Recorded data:
omit [DecidableEq ν] in
/-- **the real quadratic form of `re A` is the real part of the complex one**: `⟨z, (re A)z⟩ = re⟨ẑ, Aẑ⟩` for a real matrix `A`. [folklore] -/
theorem dotProduct_reM_mulVec {A : Matrix ν ν ℂ} (hA : IsReal A) (z : ν → ℝ) :
    z ⬝ᵥ (reM A *ᵥ z) = (star (cplx z) ⬝ᵥ (A *ᵥ cplx z)).re := by
  rw [← hA.cplx_mulVec, star_cplx_dotProduct, Complex.ofReal_re]

omit [DecidableEq ν] in
/-- **`Coercive γ A` with `γ ≥ 0` ⟹ `re A` has nonnegative form** (PART 170's `hpsd`). [folklore] -/
theorem psd_reM_of_coercive {A : Matrix ν ν ℂ} (hA : IsReal A) {γ : ℝ} (hγ : 0 ≤ γ) (hco : Coercive γ A) (z : ν → ℝ) : 0 ≤ z ⬝ᵥ (reM A *ᵥ z) := by
  rw [dotProduct_reM_mulVec hA]
  exact (mul_nonneg hγ (nsq_nonneg _)).trans (hco (cplx z))

omit [DecidableEq ν] in
/-- **`Coercive γ A` ⟹ `re A` is `γ`-coercive on real vectors**: `γ|z|² ≤ ⟨z,(re A)z⟩`. [folklore] -/
theorem coercive_reM_of_coercive {A : Matrix ν ν ℂ} (hA : IsReal A) {γ : ℝ} (hco : Coercive γ A) (z : ν → ℝ) : γ * (z ⬝ᵥ z) ≤ z ⬝ᵥ (reM A *ᵥ z) := by
  rw [dotProduct_reM_mulVec hA, dotProduct_self_eq_nsq]
  exact hco (cplx z)

/-- **the upper form bound from the `ℓ²`-operator norm** (PART 170's `hHub` with `h = ‖A‖`): `⟨z,(re A)z⟩ ≤ ‖A‖·|z|²`. [folklore] -/
theorem form_reM_le_opNorm {A : Matrix ν ν ℂ} (hA : IsReal A) (z : ν → ℝ) : z ⬝ᵥ (reM A *ᵥ z) ≤ ‖A‖ * (z ⬝ᵥ z) := by
  rw [dotProduct_reM_mulVec hA, dotProduct_self_eq_nsq]
  have h1 := (Complex.re_le_norm _).trans (norm_star_dotProduct_le (cplx z) (A *ᵥ cplx z))
  have h2 : Real.sqrt (nsq (A *ᵥ cplx z)) ≤ ‖A‖ * Real.sqrt (nsq (cplx z)) := by
    rw [← Real.sqrt_sq (norm_nonneg A), ← Real.sqrt_mul (sq_nonneg _)]
    exact Real.sqrt_le_sqrt (nsq_mulVec_le A (cplx z))
  have h0 : 0 ≤ Real.sqrt (nsq (cplx z)) := Real.sqrt_nonneg _
  calc (star (cplx z) ⬝ᵥ (A *ᵥ cplx z)).re ≤ Real.sqrt (nsq (cplx z)) * Real.sqrt (nsq (A *ᵥ cplx z)) := h1
    _ ≤ Real.sqrt (nsq (cplx z)) * (‖A‖ * Real.sqrt (nsq (cplx z))) := mul_le_mul_of_nonneg_left h2 h0
    _ = ‖A‖ * (Real.sqrt (nsq (cplx z)) * Real.sqrt (nsq (cplx z))) := by ring
    _ = ‖A‖ * nsq (cplx z) := by rw [Real.mul_self_sqrt (nsq_nonneg _)]

omit [Fintype ν] [DecidableEq ν] in
/-- **`EntryDecay` ⟹ PART 170's entry letter for `re A`**: `|re A(x,y)| ≤ B·e^{−δ·dist(x,y)}`. [folklore] -/
theorem abs_reM_le_of_entryDecay {dist : ν → ν → ℝ} {A : Matrix ν ν ℂ} {B δ : ℝ} (hA : EntryDecay dist A B δ) (x y : ν) :
    |reM A x y| ≤ B * Real.exp (-(δ * dist x y)) :=
  (Complex.abs_re_le_norm _).trans (hA x y)

omit [Fintype ν] [DecidableEq ν] in
/-- **`EntryDecay` of a difference ⟹ PART 172's rate letter for `re A − re A′`**. [folklore] -/
theorem abs_reM_sub_le_of_entryDecay {dist : ν → ν → ℝ} {A A' : Matrix ν ν ℂ} {ε δ : ℝ} (hA : EntryDecay dist (A - A') ε δ) (x y : ν) :
    |(reM A - reM A') x y| ≤ ε * Real.exp (-(δ * dist x y)) := by
  rw [← reM_sub]
  exact abs_reM_le_of_entryDecay hA x y

end Generic

/-! ## §2 The kernel coercivity on `ker QB` in the `ℂ` currency -/

section Kernel

variable {d : ℕ} (N R : ℕ) [NeZero N] [NeZero R] (M : Fin d → ℕ) [hM : ∀ μ, NeZero (M μ)]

What is needed
Exactly as written, transcribe every line shown above.

Response below
omit [DecidableEq ν] in
/-- **the real quadratic form of `re A` is the real part of the complex one**: `⟨z, (re A)z⟩ = re⟨ẑ, Aẑ⟩` for a real matrix `A`. [folklore] -/
theorem dotProduct_reM_mulVec {A : Matrix ν ν ℂ} (hA : IsReal A) (z : ν → ℝ) :
    z ⬝ᵥ (reM A *ᵥ z) = (star (cplx z) ⬝ᵥ (A *ᵥ cplx z)).re := by
  rw [← hA.cplx_mulVec, star_cplx_dotProduct, Complex.ofReal_re]

omit [DecidableEq ν] in
/-- **`Coercive γ A` with `γ ≥ 0` ⟹ `re A` has nonnegative form** (PART 170's `hpsd`). [folklore] -/
theorem psd_reM_of_coercive {A : Matrix ν ν ℂ} (hA : IsReal A) {γ : ℝ} (hγ : 0 ≤ γ) (hco : Coercive γ A) (z : ν → ℝ) : 0 ≤ z ⬝ᵥ (reM A *ᵥ z) := by
  rw [dotProduct_reM_mulVec hA]
  exact (mul_nonneg hγ (nsq_nonneg _)).trans (hco (cplx z))

omit [DecidableEq ν] in
/-- **`Coercive γ A` ⟹ `re A` is `γ`-coercive on real vectors**: `γ|z|² ≤ ⟨z,(re A)z⟩`. [folklore] -/
theorem coercive_reM_of_coercive {A : Matrix ν ν ℂ} (hA : IsReal A) {γ : ℝ} (hco : Coercive γ A) (z : ν → ℝ) : γ * (z ⬝ᵥ z) ≤ z ⬝ᵥ (reM A *ᵥ z) := by
  rw [dotProduct_reM_mulVec hA, dotProduct_self_eq_nsq]
  exact hco (cplx z)

/-- **the upper form bound from the `ℓ²`-operator norm** (PART 170's `hHub` with `h = ‖A‖`): `⟨z,(re A)z⟩ ≤ ‖A‖·|z|²`. [folklore] -/
theorem form_reM_le_opNorm {A : Matrix ν ν ℂ} (hA : IsReal A) (z : ν → ℝ) : z ⬝ᵥ (reM A *ᵥ z) ≤ ‖A‖ * (z ⬝ᵥ z) := by
  rw [dotProduct_reM_mulVec hA, dotProduct_self_eq_nsq]
  have h1 := (Complex.re_le_norm _).trans (norm_star_dotProduct_le (cplx z) (A *ᵥ cplx z))
  have h2 : Real.sqrt (nsq (A *ᵥ cplx z)) ≤ ‖A‖ * Real.sqrt (nsq (cplx z)) := by
    rw [← Real.sqrt_sq (norm_nonneg A), ← Real.sqrt_mul (sq_nonneg _)]
    exact Real.sqrt_le_sqrt (nsq_mulVec_le A (cplx z))
  have h0 : 0 ≤ Real.sqrt (nsq (cplx z)) := Real.sqrt_nonneg _
  calc (star (cplx z) ⬝ᵥ (A *ᵥ cplx z)).re ≤ Real.sqrt (nsq (cplx z)) * Real.sqrt (nsq (A *ᵥ cplx z)) := h1
    _ ≤ Real.sqrt (nsq (cplx z)) * (‖A‖ * Real.sqrt (nsq (cplx z))) := mul_le_mul_of_nonneg_left h2 h0
    _ = ‖A‖ * (Real.sqrt (nsq (cplx z)) * Real.sqrt (nsq (cplx z))) := by ring
    _ = ‖A‖ * nsq (cplx z) := by rw [Real.mul_self_sqrt (nsq_nonneg _)]

omit [Fintype ν] [DecidableEq ν] in
/-- **`EntryDecay` ⟹ PART 170's entry letter for `re A`**: `|re A(x,y)| ≤ B·e^{−δ·dist(x,y)}`. [folklore] -/
theorem abs_reM_le_of_entryDecay {dist : ν → ν → ℝ} {A : Matrix ν ν ℂ} {B δ : ℝ} (hA : EntryDecay dist A B δ) (x y : ν) :
    |reM A x y| ≤ B * Real.exp (-(δ * dist x y)) :=
  (Complex.abs_re_le_norm _).trans (hA x y)

omit [Fintype ν] [DecidableEq ν] in
/-- **`EntryDecay` of a difference ⟹ PART 172's rate letter for `re A − re A′`**. [folklore] -/
theorem abs_reM_sub_le_of_entryDecay {dist : ν → ν → ℝ} {A A' : Matrix ν ν ℂ} {ε δ : ℝ} (hA : EntryDecay dist (A - A') ε δ) (x y : ν) :
    |(reM A - reM A') x y| ≤ ε * Real.exp (-(δ * dist x y)) := by
  rw [← reM_sub]
  exact abs_reM_le_of_entryDecay hA x y

end Generic

/-! ## §2 The kernel coercivity on `ker QB` in the `ℂ` currency -/

section Kernel

variable {d : ℕ} (N R : ℕ) [NeZero N] [NeZero R] (M : Fin d → ℕ) [hM : ∀ μ, NeZero (M μ)]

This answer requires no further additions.